How can I retrieve an API key from ChatGPT to use my subscription in other tools then? This seems like it could be useful.

> OpenAI ... explicitly allow this

Explicit means it's stated in OpenAI docs somewhere, but I can't find it. Link?


https://x.com/thsottiaux/status/2009742187484065881

There's probably a better source somewhere but this is the one I had at hand.


That's weird, I switched away from ChatGPT because I mostly got superior results from Gemini and Claude.

give 5.4 a shot - its straneg but surprisingly good for once. speaking as a daily opus user.

Used codex cli (5.4) for the first time (had never used codex or gpt for coding before - was using Opus 4.5 for everything), and it seems quite good. One thing I like is it's very focused on tests. Like it will just start setting up units tests for specs without you asking (whereas Opus would never do that unless you asked)-- I like that and think it's generally good. One thing I don't like about GPT though is it pauses too much throughout tasks where the immediate plan and also the more outward plan are all extremely well defined already in agents.md, but it still pauses too much between tasks saying, next logical task is X, and I say yeah go ahead, instead of it just proceeding to the next task which Id rather it do. I suppose that is a preference that should be put in some document? (agents.md?)

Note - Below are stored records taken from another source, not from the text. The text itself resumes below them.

import Summits.QuantumFields.YangMills.Theorems.FluctuationComparisonRegPrIntLS1aAlphaMemCanonVersionOfRows
import Literature.MathematicalPhysics.QuantumFieldTheory.Balaban1983to89.T3AlphaInputsACTrivRows
import HarnessLib

/-!
# S1a · UV3-NODE §69.10 — THE (m2) DOOR FED BY NAME FROM `AlphaInputsT3ACFullTriv`: remaining binders = `hwin`, `hlowc`∕`hupc`, `hRegClass` (δ2-b), LF ×2

Cell `ym3-torus` (YM ladder rung R3 = continuum `SU(2)` Yang–Mills on the three-torus — a RUNG: NOT d = 4, NOT infinite volume, NOT a mass gap, NOT Clay).
Width seat «width 8» `ym3-torus-px8` (gen 23), FREE px helper on crux `stmt-QuantumFields-20520`, count-neutral, DEFINITION-FREE, default heartbeats; the wrapper of ✓p822781
`…S1aAlphaMemCanonVersionOfRows.mem_canonVersion_of_alphaRows` over the (α)-socket part 4 `T3AlphaInputsACTrivRows` (the six trivial-history interface rows + the additive
package `AlphaInputsT3ACFullTriv`): every displayed interface binder (δ8 `hχ1`, R0 `hR0`, Z0 `hZ`, X⊂X̃ `hsub`, δ1 `hBU`, δ4 `hDiam`) and every typed (α) schema is now read off ONE
package name; what remains displayed is EXACTLY `hwin` (§67.3 (c)), `hlowc`∕`hupc` (δ7 proper), `hRegClass` (δ2-b, UNPRINTED G-K1a-1, deleted by the (R-β1′)+δ2-a substrate
landing via ✓p821267) and the LF lane's `hlfle`∕`hlarge`.  Nothing of Bałaban's is asserted or proved; the package for the actual runs is UNINHABITED; 20520 ∕ `YM3TorusSU2` NOT
proved.  Sorry-free, axioms standard.  References: T. Bałaban, CMP **102** (1985) 255–275 [Balaban1985UV3] ((24) p.262, (41)–(47) pp.266–267).
-/

set_option autoImplicit false

noncomputable section

namespace Summit.QuantumFields.YangMills.Theorems.FluctuationComparisonRegPrIntLS1aAlphaMemOfFullTriv

open MeasureTheory
open Literature.MathematicalPhysics.QuantumFieldTheory.Balaban1983to89
open T3ContinuumYM3Torus T3UnitScaleTilt T3UnitLawDensityEML T3RestrictedUnitDensity T3AlphaInputsAC T3AlphaInputsACSchemas T3AlphaInputsACTrivRows BalabanUVClass
open Literature.MathematicalPhysics.QuantumFieldTheory.Balaban1983to89.Node00 (regSet canonVersion)
open Literature.MathematicalPhysics.QuantumFieldTheory.Balaban1983to89.T3OrbitAverage (orbAvg)
open Summit.QuantumFields.YangMills.Theorems.FluctuationComparisonRegPrIntLS1aAlphaMemCanonVersionOfRows (mem_canonVersion_of_alphaRows)

variable {F : T3Family} {γ : ℝ} {D : AlphaDataT3 F γ}

/-- ★★★ **THE (m2) DOOR FROM ONE PACKAGE NAME**: under `AlphaInputsT3ACFullTriv D W b₀ p₀ ε₀ C68 Cχ B₃ M₁ r CD` (+ `0 ≤ r`, `1 ≤ M₁`, `M₁ ∣ 2L^m`, `0 ≤ CD`, `0 ≤ γ`), the Γ-averaged
canonical version of `e^{E_k}·ρ_k` is a class member at level `k ≤ K` of run `K` for SOME `(C, κ₁, C′)` of the package, the remaining binders being `hwin`, `hlowc`, `hupc`,
`hRegClass`, `hlfle`, `hlarge`. [cite: Balaban1985UV3, (41)-(47) pp.266-267 and (24) p.262] -/
theorem mem_canonVersion_of_alphaFullTriv (W : LFData D) {b₀ p₀ ε₀ C68 Cχ B₃ r CD δreg δL cLF c5 : ℝ} {M₁ : ℕ} {K k : ℕ} (hk : k ≤ K)
    (h : AlphaInputsT3ACFullTriv D W b₀ p₀ ε₀ C68 Cχ B₃ M₁ r CD) (hr : 0 ≤ r) (hM1 : 1 ≤ M₁) (hMdvd : M₁ ∣ 2 * F.L ^ F.m) (hCD : 0 ≤ CD) (hγ : 0 ≤ γ)
    (hwin : {V : GaugeField (F.P K) k (Matrix.specialUnitaryGroup (Fin 2) ℂ) | PlaqSmall (θBal F.L γ b₀ p₀ (K - k)) V} ⊆
      regSet (fieldMeasure (F.P K) k (Matrix.specialUnitaryGroup (Fin 2) ℂ)) (resDensity F γ K Set.univ k))
    (hlowc : ContinuousOn (D.low K k) {V | PlaqSmall (θBal F.L γ b₀ p₀ (K - k)) V})
    (hupc : ContinuousOn (D.up K k) {V | PlaqSmall (θBal F.L γ b₀ p₀ (K - k)) V})
    (hRegClass : ∀ V : GaugeField (F.P K) k (Matrix.specialUnitaryGroup (Fin 2) ℂ), PlaqSmall (θBal F.L γ b₀ p₀ (K - k)) V →
      IsBackground (fun i => BlockAveraging.blockAvg (P := F.P K) (j := i) ℰp) {U | PlaqSmall δreg U} k V (D.Umin K k (D.triv K k) V))
    (hlfle : ∀ V : GaugeField (F.P K) k (Matrix.specialUnitaryGroup (Fin 2) ℂ),
      Real.exp (D.Ecst K k) * (Real.exp (-(D.Ecst K k) + D.Rm K k) * (D.up K k V - D.low K k V)) ≤
        Real.exp (-cLF) * Real.exp (c5 * Fintype.card (Site (F.P K) k)))
    (hlarge : ∀ (V : GaugeField (F.P K) k (Matrix.specialUnitaryGroup (Fin 2) ℂ)) (S : Finset (Plaq (F.P K) k)),
      (∀ p ∈ S, δL ≤ GaugeGroup.dist1 (GaugeField.plaqHol V p)) →
        Real.exp (D.Ecst K k) *
            canonVersion (fieldMeasure (F.P K) k (Matrix.specialUnitaryGroup (Fin 2) ℂ)) (orbAvg (resDensity F γ K Set.univ k)) V ≤
          Real.exp (-(cLF * S.card)) * Real.exp (c5 * Fintype.card (Site (F.P K) k))) :
    ∃ C κ₁ C' : ℝ, Mem (P := F.P K) (k := k) (fun i => BlockAveraging.blockAvg (P := F.P K) (j := i) ℰp)
      { δ := θBal F.L γ b₀ p₀ (K - k), δreg := δreg, δL := δL, β := (F.scheme ℰp γ).β K, κ := κ₁, M := 2 * r + 18 * M₁ + 3 + CD,
        Ccov := max C 0 * θBal F.L γ b₀ p₀ (K - k + 1) ^ 2 * (2 * max C' 0 * (7 + 2 * r + 18 * M₁) ^ 3), cE := 0, slack := D.Rm K k,
        cLF := cLF, c5 := c5 }
      (fun V => Real.exp (D.Ecst K k) *
        canonVersion (fieldMeasure (F.P K) k (Matrix.specialUnitaryGroup (Fin 2) ℂ)) (orbAvg (resDensity F γ K Set.univ k)) V) := by
  have hA := h.base
  obtain ⟨κ₁, C, C', hts, hLC⟩ := h.commonRate
  exact ⟨C, κ₁, C', mem_canonVersion_of_alphaRows D W hk hA.1.2.1 hA.1.2.2.1 hts hA.1.1 hA.admOnSmall hLC h.enlBounded h.locBlockVolume
    hA.2.2.2.2.2.1.2.1 hA.2.2.1 h.full.2.1 (hA.ineq47AE hk) (hA.ineq41AE hk) hr hM1 hMdvd hCD hγ hwin hlowc hupc
    (fun V hV => h.chiOneOnSmall K k V hk hV) (fun V v => h.trivWeight K k v V) (h.ztermTriv K k)
    (fun i _ _ Y hY => h.locBlockUnion K k (D.triv K k) i Y hY) (fun i _ _ Y hY x hx y hy => h.locDiam K k (D.triv K k) i Y hY x hx y hy)
    h.enlContains hRegClass hlfle hlarge⟩


end Summit.QuantumFields.YangMills.Theorems.FluctuationComparisonRegPrIntLS1aAlphaMemOfFullTriv

end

well I have a running model (ha!) in my head about the frontier providers thats roughly like this:

- chatgpt is kinda autistic and must follow procedures no matter what and writes like some bland soulless but kinda correct style. great at research, horrible at creativity, slow at getting things done but at least getting there. good architect, mid builder, horrible designer/writer.

- claude is the sensitive diva that is able to really produce elegant code but has to be reminded of correctness checks and quality gates repeatedly, so it arrives at something good very fast (sometimes oneshot) but then loses time for correction loops and "those details". great overall balance, but permanent helicoptering needed or else it derails into weird loops.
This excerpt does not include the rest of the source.